AI Platform Prediction goes GA with improved reliability & ML workflow integration
Robbie Haertel
Staff Engineer
Bhupesh Chandra
Senior Engineer
Machine learning (ML) is transforming businesses and lives alike. Whether it be finding rideshare partners, recommending products or playlists, identifying objects in images, or optimizing marketing campaigns, ML and prediction is at the heart of these experiences. To support businesses like yours that are revolutionizing the world using ML, AI Platform is committed to providing a world-class, enterprise-ready platform for hosting all of your transformative ML models.
As a part of our continued commitment, we are pleased to announce the general availability of AI Platform Prediction based on a Google Kubernetes Engine (GKE) backend. The new backend architecture is designed for improved reliability, more flexibility via new hardware options (Compute Engine machine types and NVIDIA accelerators), reduced overhead latency, and improved tail latency. In addition to standard features such as autoscaling, access logs, and request/response logging available during our Beta period, we've introduced several updates that improve robustness, flexibility, and usability:
XGBoost / scikit learn models on high-mem/high-cpu machine types: Many data scientists like the simplicity and power of XGBoost and scikit learn models for predictions in production. AI Platform makes it simple to deploy models trained using these frameworks with just a few clicks -- we'll handle the complexity of the serving infrastructure on the hardware of your choice.

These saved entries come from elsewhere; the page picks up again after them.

import Summits.QuantumFields.BalabanUV.T4Continuum.Support.NE7ApeCurvedRepRoadBLiftedH
import Summits.QuantumFields.BalabanUV.T4Continuum.Support.NE7ApeCurvedRepRoadBFinal
import HarnessLib

/-!
# NE7ApeCurvedRepRoadBFinalH — TWIN (t4-ne7-p1 gen 80) of `NE7ApeCurvedRepRoadBFinal` with the slice-solver letter in the HOMOGENEOUS TWO-TERM shape (L2)ʰ `‖curlAt W X‖ ≤ K_G·g + K_X·R` (`R` a sup bound of `X`)
# and the normal part's sup bound `a_N` displayed; conclusion radius gains `+ K_X·(α₀ + a_N)` next to `c_N`.  WHY: the one-term letter of the original (with `hS ⊇ tangent` downstream)
# is UNSATISFIABLE at curved data (F128 `NE7SliceLetterGaugeObstruction`, F130 `NE7SliceLetterConstantFluxWitness`); (L2)ʰ is consistent at every background (trivially with
# `K_G = 0`, `K_X = 4`) and its content is the size of `(K_G, K_X)`.  Memo `t4/b2b-balaban-t4-ne7-p1-g80/SLICE-LETTER-OBSTRUCTION.md` §3.  Everything else VERBATIM from the original
# (whose header follows); HONEST FRAMING as there: composition over displayed letters, nothing of Bałaban's asserted, (APE) on curved data NOT proved, NOT NE7, spine 0∕9, NOT Clay.
-/

/-!
# NE7ApeCurvedRepRoadBFinal — ROAD (B), THE ANALYTIC RESIDUE ISOLATED: the curved (APE) with a datum at a tangent-critical background ⇐ E′'s REGIME + **α₁ FOR E′'s
# LANDAU REPRESENTATIVE** (`‖Ad(W(y+e_κ,τ))Z(y+e_τ,κ) − Z(y,κ)‖ ≤ α₁^Z` for the Landau `Z` of radius `α_E` — ONE field, no structure quantifier) + (L2) — F112 with the
# gradient member of the same-top structured fields `Z′ = Z − gaugeDir_W σ̃ + N` reduced KINEMATICALLY to that of `Z`: `α₁(Z′) ≤ α₁^Z + 8θ_u + 8(6θ_u)(α_E + 4θ_u)`; file 44

Cell `pub-balaban`, rung (B)+1 sub-cell t4, lineage `b2b-balaban-t4-ne7-p1` (CRUX PROVER NE7 #1 = OWNER of row NE7), generation 78; memo
`t4/b2b-balaban-t4-ne7-p1-g78/BUMP-CLASS-FLAT.md` §7 PS.  File F113 (over F112 `NE7ApeCurvedRepRoadBLifted.smallField_of_tanCritical_roadB_lifted`,
`AveragingDeficitTransport.norm_Ad_of_unitary`).
WHY.  F112 left two analytic letters, α₁ (`hGrad`, quantified over the structured same-top fields) and (L2).  The gauge part and the second-order part of `Z′` contribute to
the gradient member only through their sup norms (`W` unitary: `‖Ad(W)X‖ = ‖X‖`; `‖gaugeDir_W σ̃‖ ≤ 4θ_u`, `‖N‖ ≤ 4(6θ_u)(α_E+4θ_u)`), so α₁ is needed for E′'s Landau `Z` ALONE —
an elliptic gradient estimate for the Landau representative (row NE3's E′ exports `‖Z‖_∞` and `‖covDiv_W Z‖_∞`, not this).  THIS FILE performs the reduction, so that road (B)
reads: (APE) with a datum ⇐ E′'s regime + quadratic-remainder regime + α₁^Z + (L2).
WHAT ([folklore]; 0 def, 0 sorry).  `norm_grad_structured_le` (the three-term split) and **`smallField_of_tanCritical_roadB_final`** — F78's conclusion at radius `α₀` with
`α₁ = α₁^Z + 8θ_u + 8(6θ_u)(α_E + 4θ_u)`, `c_N = 4m`, `ν = 24·#Plane·m`.
HONEST FRAMING (page 1): composition + unitary invariance of the norm; α₁^Z and (L2) are HYPOTHESES; nothing of Bałaban's asserted; (APE) on curved data NOT proved; NOT
ONE-STEP, NOT NE7; spine 0∕9; finite T⁴ rung (B)+1 — NOT infinite volume, NOT mass gap, NOT `BetaPertH`, NOT Clay.  Continuum YM on T⁴ ⇐ BetaPertH ∧ nine spine estimates
(0/9 proved); BetaPertH ⇐ (D1) ∧ (D4) ∧ CAP+tail; G-an2-4 gates asym, D1 and NE2/3/4.
-/

set_option autoImplicit false

open scoped BigOperators Matrix Matrix.Norms.L2Operator
open NormedSpace Finset

namespace Summit.QuantumFields.BalabanUV.T4Continuum.NE7ApeCurvedRepRoadBFinalH

open Literature.MathematicalPhysics.QuantumFieldTheory.Balaban1983to89
open B7Prop1Explicit B7Prop2Explicit MatrixLog UnitaryModel
open T4AveragingDeficitWall (Ad IsUnitaryCfg IsSkewDir SmallField vary curlAt dirL1)
open T4AveragingDeficitWallBoundary (IsPeriodicCfg periodBox)
open AveragingDeficitPeriodicCounting (IsPeriodicDir)
open AveragingDeficitTwoLevelPrep (twoLevelSmall)
open AveragingDeficitMultiLevelPrep (cavgIter LevelSmall)
open MinimalActionLevels (perWin)
open BlockAverageVaryHolo (nbRad)
open BlockAveragePushDirGauge (gaugeDir)
open NE3HessForm (hess dAction)
open NE3TangentCovariantTower (dirIter)
open NE3EnergyShapes (IsUnitarySite IsPeriodicSite)
open NE3CovariantWeitzenbock (covDiv)
open NE3RightInverseSupLetters (frameC)
open NE3QbarIterCovLiftPrep (cruxC)
open NE3RightInverseSolveLetters (thetaLoc)
open NE3HatInvCurlLetters (curl1C)
open NE3.PairLandauB8 (IsLandauB8)
open BlockAverageVaryDisc (rho0)
open NE3LinearisedAverageSup (curvSum)
open NE3RightInverseSupLetters (supC)
open NE3RightInverseSolveLetters (cruxC_nonneg)
open AveragingDeficitTransport (norm_Ad_of_unitary)
open NE7ApeCurvedRepRoadBLiftedH (smallField_of_tanCritical_roadB_lifted)
open NE7ApeCurvedRepRoadBFinal (norm_grad_structured_le)

noncomputable section

variable {d : ℕ} {n : Type*} [Fintype n] [DecidableEq n]

/-- **ROAD (B), THE ANALYTIC RESIDUE ISOLATED** (statement in the module docstring). [folklore] -/
theorem smallField_of_tanCritical_roadB_final [Nonempty n] (hd : 2 ≤ d) {L N : ℕ} [NeZero N] (hL : 2 ≤ L) (j : ℕ)
    -- the background
    {W : Site d → Fin d → (Matrix n n ℂ)ˣ} {x : ℝ} (hWu : IsUnitaryCfg W) (hWP : IsPeriodicCfg W ((N * L ^ (j + 1) : ℕ) : ℤ))
    (hx : 0 ≤ x) (hs : LevelSmall d L j x) (hWx : SmallField W x)
    -- the sup radius of the representative and the regime at `x′ = x + 4(e^{α₀} − 1)`
    {α₀ : ℝ} (hα0 : 0 ≤ α₀) (hs' : LevelSmall d L j (x + 4 * (Real.exp α₀ - 1)))
    (hθ : cruxC d L * (((L : ℝ) ^ (j + 1)) ^ 2 * (x + 4 * (Real.exp α₀ - 1))) < 1)
    (hθl : thetaLoc d L * (((L : ℝ) ^ (j + 1)) ^ 2 * (x + 4 * (Real.exp α₀ - 1))) < 1)
    (hε : ((L : ℝ) ^ (j + 1)) ^ 2 * (x + 4 * (Real.exp α₀ - 1)) ≤ 1)
    -- the field: of the class, tangent-critical, over `W`'s datum
    {U : Site d → Fin d → (Matrix n n ℂ)ˣ} (hUu : IsUnitaryCfg U) (hUP : IsPeriodicCfg U ((N * L ^ (j + 1) : ℕ) : ℤ))
    {xU : ℝ} (hxU : 0 ≤ xU) (hsU : LevelSmall d L j xU) (hUxU : SmallField U xU)
    (hcritU : ∀ Y : Site d → Fin d → Matrix n n ℂ, IsSkewDir Y → IsPeriodicDir Y ((N * L ^ (j + 1) : ℕ) : ℤ) →
      dirIter L (j + 1) U Y = 0 → dAction U Y (perWin d (N * L ^ (j + 1))) = 0)
    (hTopUW : cavgIter L (j + 1) U = cavgIter L (j + 1) W)
    -- row NE3's class data of `W` and E′'s initial gauge ∕ regime (as in `exists_landauRep_W`), the constant `c_RE` named; road (B)'s two extra regime lines
    {x₁ : ℝ} (hx10 : 0 ≤ x₁)
    (hgrad : ∀ (p : Site d) (μ κ : Fin d), κ ≠ μ →
      ‖Ad (W p μ) ((hol W (p + e μ) (plaqWord κ μ) : (Matrix n n ℂ)ˣ) : Matrix n n ℂ) - ((hol W p (plaqWord κ μ) : (Matrix n n ℂ)ˣ) : Matrix n n ℂ)‖ ≤ x₁)
    (hbx : 23040 * (d : ℝ) ^ 4 * (frameC d L + d) ^ 2 * ((L : ℝ) ^ (j + 1)) ^ 2 * x ≤ 1)
    (hcx : 11520 * (d : ℝ) ^ 4 * (frameC d L + d) ^ 3 * ((L : ℝ) ^ (j + 1)) ^ 3 * x₁ ≤ 1)
    (hbx' : 256 * (d : ℝ) ^ 2 * ((L : ℝ) ^ (j + 1)) ^ 2 * x ≤ 1) (hcx' : 16 * (d : ℝ) * ((L : ℝ) ^ (j + 1)) ^ 3 * x₁ ≤ 1)
    {r₀ b₀ : ℝ} (hr₀ : ∀ (y : Site d) (μ : Fin d), ‖(((W y μ)⁻¹ * U y μ : (Matrix n n ℂ)ˣ) : (Matrix n n ℂ)) - 1‖ ≤ r₀)
    (hb₀ : ∀ x : Site d, ‖covDiv W (fun y μ => mlog (((W y μ)⁻¹ * U y μ : (Matrix n n ℂ)ˣ) : (Matrix n n ℂ))) x‖ ≤ b₀)
    {cRE : ℝ} (hcRE : cRE = 1 + 2 * (Fintype.card n : ℝ) * (64 * (d : ℝ) ^ 2 * N) ^ d + 27 * (Fintype.card n : ℝ) ^ 3 * (512 : ℝ) ^ d * (N : ℝ) ^ d)
    (hreg₁ : (36 * (d : ℝ) * (frameC d L + d) ^ 2) * ((L : ℝ) ^ (j + 1)) ^ 2 * (cRE * b₀) ≤ 1 / 10)
    (hreg₂ : (36 * (d : ℝ) * (frameC d L + d)) * (L : ℝ) ^ (j + 1) * (cRE * b₀) ≤ 1 / 25)
    (hreg₃ : r₀ + 5 / 2 * ((36 * (d : ℝ) * (frameC d L + d)) * (L : ℝ) ^ (j + 1) * (cRE * b₀)) ≤ 1 / 20)
    (hline : cRE * (4 * ((36 * (d : ℝ) * (frameC d L + d) ^ 2) * ((L : ℝ) ^ (j + 1)) ^ 2) * (b₀ + 4 * (cRE * b₀))
        + 25 * d * (r₀ + 5 / 2 * ((36 * (d : ℝ) * (frameC d L + d)) * (L : ℝ) ^ (j + 1) * (cRE * b₀))) * ((36 * (d : ℝ) * (frameC d L + d)) * (L : ℝ) ^ (j + 1))
        + 14 * d * ((36 * (d : ℝ) * (frameC d L + d)) * (L : ℝ) ^ (j + 1)) ^ 2 * (cRE * b₀)) ≤ 1 / 2)
    -- E′'s radii named: `α_E` (sup radius of `Z`), `θ_u` (sup radius of `u − 1`); road (B)'s regime `α_E ≤ 1∕40`, `θ_u ≤ 1∕160`, and `α₀ ≥ α_E + 4θ_u + 4(6θ_u)(α_E + 4θ_u)`
    {αE θu : ℝ} (hαE : αE = 2 * (r₀ + 5 / 2 * ((36 * (d : ℝ) * (frameC d L + d)) * (L : ℝ) ^ (j + 1) * (cRE * b₀))))
    (hθu : θu = 4 * ((36 * (d : ℝ) * (frameC d L + d) ^ 2) * ((L : ℝ) ^ (j + 1)) ^ 2 * (cRE * b₀)))
    (hαE40 : αE ≤ 1 / 40) (hθu160 : θu ≤ 1 / 160)
    (hα₀ : αE + 4 * θu + 4 * (2 * θu + 4 * θu) * (αE + 4 * θu) ≤ α₀)
    -- the remaining analytic letters at `W`: (L1)′ and α₁ for the SAME-TOP structured fields of radius `α₀`, (L2), (L3) discharged
    -- (L1)′ DISCHARGED (F111): the quadratic-remainder regime, the slice `S` containing the `W`-tangent skew periodic fields, and the names `c_N = 4m`, `ν = 24·#Plane·m`
    (hs1 : LevelSmall d L (j + 1) x) (hA : curvSum d L (j + 1) x ≤ 2 / 3 * L) (hσ0 : 4 * (3 + 12 * (d : ℝ)) ^ 2 * (L : ℝ) ^ (j + 1) * α₀ ≤ rho0 d L ^ 2)
    (S : Set (Site d → Fin d → Matrix n n ℂ))
    (hS : ∀ X : Site d → Fin d → Matrix n n ℂ, IsSkewDir X → IsPeriodicDir X ((N * L ^ (j + 1) : ℕ) : ℤ) → dirIter L (j + 1) W X = 0 → X ∈ S)
    {cN aN KG KX ν : ℝ} (haN : aN = (supC d L / ((L : ℝ) ^ (j + 1) * (1 - cruxC d L * (((L : ℝ) ^ (j + 1)) ^ 2 * x)))
        * (4 * (3 + 12 * (d : ℝ)) ^ 3 / rho0 d L ^ 2 * ((L : ℝ) ^ (j + 1) * α₀) ^ 2)))
    (hcN : cN = 4 * (supC d L / ((L : ℝ) ^ (j + 1) * (1 - cruxC d L * (((L : ℝ) ^ (j + 1)) ^ 2 * x)))
        * (4 * (3 + 12 * (d : ℝ)) ^ 3 / rho0 d L ^ 2 * ((L : ℝ) ^ (j + 1) * α₀) ^ 2)))
    (hνm : ν = 24 * (Fintype.card (T4AveragingDeficitWall.Plane d) : ℝ) * (supC d L / ((L : ℝ) ^ (j + 1) * (1 - cruxC d L * (((L : ℝ) ^ (j + 1)) ^ 2 * x)))
        * (4 * (3 + 12 * (d : ℝ)) ^ 3 / rho0 d L ^ 2 * ((L : ℝ) ^ (j + 1) * α₀) ^ 2)))
    -- α₁ FOR E′'s LANDAU REPRESENTATIVE ALONE
    {α₁Z : ℝ} (hα1Z : 0 ≤ α₁Z)
    (hGradZ : ∀ Z : Site d → Fin d → Matrix n n ℂ, IsSkewDir Z → IsPeriodicDir Z ((N * L ^ (j + 1) : ℕ) : ℤ) → IsLandauB8 (d := d) L N (j + 1) W Z →
      (∀ y μ, ‖Z y μ‖ ≤ αE) → ∀ (y : Site d) (κ τ : Fin d), ‖Ad (W (y + e κ) τ) (Z (y + e τ) κ) - Z y κ‖ ≤ α₁Z)
    (hG : ∀ X ∈ S, IsPeriodicDir X ((N * L ^ (j + 1) : ℕ) : ℤ) → dirIter L (j + 1) W X = 0 → ∀ R : ℝ, (∀ y κ', ‖X y κ'‖ ≤ R) → ∀ g : ℝ, 0 ≤ g →
      (∀ Y : Site d → Fin d → Matrix n n ℂ, IsSkewDir Y → IsPeriodicDir Y ((N * L ^ (j + 1) : ℕ) : ℤ) → dirIter L (j + 1) W Y = 0 →
        |hess W X Y (perWin d (N * L ^ (j + 1)))| ≤ g * dirL1 Y (periodBox (d := d) (N * L ^ (j + 1)))) →
      ∀ z μ' ν', μ' ≠ ν' → ‖curlAt W X z μ' ν'‖ ≤ KG * g + KX * R)
    (hcritW : ∀ Y : Site d → Fin d → Matrix n n ℂ, IsSkewDir Y → IsPeriodicDir Y ((N * L ^ (j + 1) : ℕ) : ℤ) → dirIter L (j + 1) W Y = 0 →
      dAction W Y (perWin d (N * L ^ (j + 1))) = 0) :
    SmallField U (x + (KG * (
        ((x + 4 * (Real.exp α₀ - 1))
            * ((curl1C d L / (1 - thetaLoc d L * (((L : ℝ) ^ (j + 1)) ^ 2 * (x + 4 * (Real.exp α₀ - 1)))))
                * (((L : ℝ) ^ (j + 1)) ^ d / ((L : ℝ) ^ (j + 1)) ^ 2))
            * (Real.exp (((L : ℝ) ^ d / L) * ((d : ℝ) * (16 * ((d : ℝ) + 1) * ((d : ℝ) + 4) * (L : ℝ) ^ 2)
                  * (1250 * ((nbRad d L : ℝ) + L) + 8 * ((d : ℝ) * L) + 2 * L)) * (2 / twoLevelSmall d L))
                * ((L : ℝ) / (L : ℝ) ^ d) ^ j
                * (((d : ℝ) * (2 * nbRad d L + 1) ^ d) * ((2 * (d : ℝ) + 4) * (L : ℝ) ^ 2) * (2 * (L : ℝ) ^ j) * (Real.exp α₀ - 1)
                  + (17 / 8 * ((L : ℝ) ^ 2) ^ j * (x + 4 * (Real.exp α₀ - 1)))
                    * (((d : ℝ) * (2 * nbRad d L + 1) ^ d) * ((2 * (d : ℝ) + 4)
                          * (2 * (2 * L * (nbRad d L : ℝ) + 128 * ((d : ℝ) + 1) * ((d : ℝ) + 4) * (L : ℝ) ^ 2)))
                      + ((d : ℝ) * (2 * nbRad d L + 1) ^ d) * ((2 * (d : ℝ) + 4) * (L : ℝ) ^ 2 * (2 * (nbRad d L : ℝ))
                          + 2 * (8 * (L : ℝ) + (1250 * ((nbRad d L : ℝ) + L) + 8 * (d * L) + 2 * L))
                              * (16 * ((d : ℝ) + 1) * ((d : ℝ) + 4) * (L : ℝ) ^ 2))))))
        + (Fintype.card (T4AveragingDeficitWall.Plane d) : ℝ)
          * (2 * (240 * (Real.exp α₀ - 1) * α₀ * (2 * (α₁Z + 2 * (4 * θu) + 2 * (4 * (2 * θu + 4 * θu) * (αE + 4 * θu))) + 24 * α₀ * (Real.exp α₀ - 1) + x) + 8 * α₀ * (2 * (α₁Z + 2 * (4 * θu) + 2 * (4 * (2 * θu + 4 * θu) * (αE + 4 * θu))) + 24 * α₀ * (Real.exp α₀ - 1))
              + 6 * (Real.exp α₀ - 1) * (2 * (α₁Z + 2 * (4 * θu) + 2 * (4 * (2 * θu + 4 * θu) * (αE + 4 * θu))) + 24 * (Real.exp α₀ - 1) * α₀)
              + (2 * (α₁Z + 2 * (4 * θu) + 2 * (4 * (2 * θu + 4 * θu) * (αE + 4 * θu))) + 24 * (Real.exp α₀ - 1) * α₀) * (2 * (α₁Z + 2 * (4 * θu) + 2 * (4 * (2 * θu + 4 * θu) * (αE + 4 * θu))) + 24 * α₀ * (Real.exp α₀ - 1))
              + 960 * (Real.exp α₀ - 1) * α₀ ^ 2 + 32 * x * α₀ ^ 2)
            + (64 * α₀ * (α₁Z + 2 * (4 * θu) + 2 * (4 * (2 * θu + 4 * θu) * (αE + 4 * θu))) + 1024 * x * α₀ ^ 2))
        + ν) + KX * (α₀ + aN) + cN + 28 * α₀ ^ 2)) := by
  have hb0 : 0 ≤ b₀ := (norm_nonneg _).trans (hb₀ 0)
  have hr0 : 0 ≤ r₀ := (norm_nonneg _).trans (hr₀ 0 ⟨0, by omega⟩)
  have hfr : 0 ≤ frameC d L := by unfold frameC; positivity
  have hθu0 : 0 ≤ θu := by rw [hθu, hcRE]; positivity
  have hαE0 : 0 ≤ αE := by rw [hαE, hcRE]; positivity
  have hα1 : 0 ≤ α₁Z + 2 * (4 * θu) + 2 * (4 * (2 * θu + 4 * θu) * (αE + 4 * θu)) := by positivity
  refine smallField_of_tanCritical_roadB_lifted hd hL j hWu hWP hx hs hWx hα0 hs' hθ hθl hε hUu hUP hxU hsU hUxU hcritU hTopUW hx10 hgrad hbx hcx hbx' hcx'
    hr₀ hb₀ hcRE hreg₁ hreg₂ hreg₃ hline hαE hθu hαE40 hθu160 hα₀ hs1 hA hσ0 S hS haN hcN hνm hα1 ?_ hG hcritW
  intro Z σ Z' hZs hZP hLan hZα _ _ _ hσδ _ _ _ _ hstr y κ τ
  have h := norm_grad_structured_le (hWu (y + e κ) τ) (Z (y + e τ) κ) (Z y κ) (gaugeDir W σ (y + e τ) κ) (gaugeDir W σ y κ) (Z' (y + e τ) κ) (Z' y κ)
  linarith [hGradZ Z hZs hZP hLan hZα y κ τ, hσδ (y + e τ) κ, hσδ y κ, hstr (y + e τ) κ, hstr y κ]

end

end Summit.QuantumFields.BalabanUV.T4Continuum.NE7ApeCurvedRepRoadBFinalH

Resource Metrics: An important part of maintaining models in production is understanding their performance characteristics such as GPU, CPU, RAM, and network utilization. These metrics can help make decisions about what hardware to use to minimize latencies and optimize performance. For example, you can view your model's replica count over time to help understand how your autoscaling model responds to changes in traffic and alter minReplicas to optimize cost and/or latency. Resource metrics are now visible for models deployed on GCE machine types from Cloud Console and Stackdriver Metrics.
Regional Endpoints: We have introduced new endpoints in three regions (us-central1, europe-west4, and asia-east1) with better regional isolation for improved reliability. Models deployed on the regional endpoints stay within the specified region.
VPC-Service Controls (Beta): Users can define a security perimeter and deploy Online Prediction models that have access only to resources and services within the perimeter, or within another bridged perimeter. Calls to the CAIP Online Prediction APIs are made from within the perimeter. Private IP will allow VMs and Services within the restricted networks or security perimeters to access the CMLE APIs without having to traverse the public internet.
But prediction doesn't just stop with serving trained models. Typical ML workflows involve analyzing and understanding models and predictions. Our platform integrates with other important AI technologies to simplify your ML workflows and make you more productive:
Explainable AI. To better understand your business, you need to better understand your model. Explainable AI provides information about the predictions from each request and is available exclusively on AI Platform.
What-if tool. Visualize your datasets and better understand the output of your models deployed on the platform.
Continuous Evaluation. Obtain metrics about the performance of your live model based on ground-truth labelling of requests sent to your model. Make decisions to retrain or improve the model based on performance over time.
"[AI Platform Prediction] greatly increases our velocity by providing us with an immediate, managed and robust serving layer for our models and allows us to focus on improving our features and modelling,” said Philippe Adjiman, data scientist tech lead at Waze. Read more about Waze's experience adopting the platform here.
All of these features are available in a fully managed, cluster-less environment with enterprise support -- no need to stand up or manage your own highly available GKE clusters. We also take care of the quota management and protecting your model from overload from clients sending too much traffic. These features of our managed platform allow your data scientists and engineers to focus on business problems instead of managing infrastructure.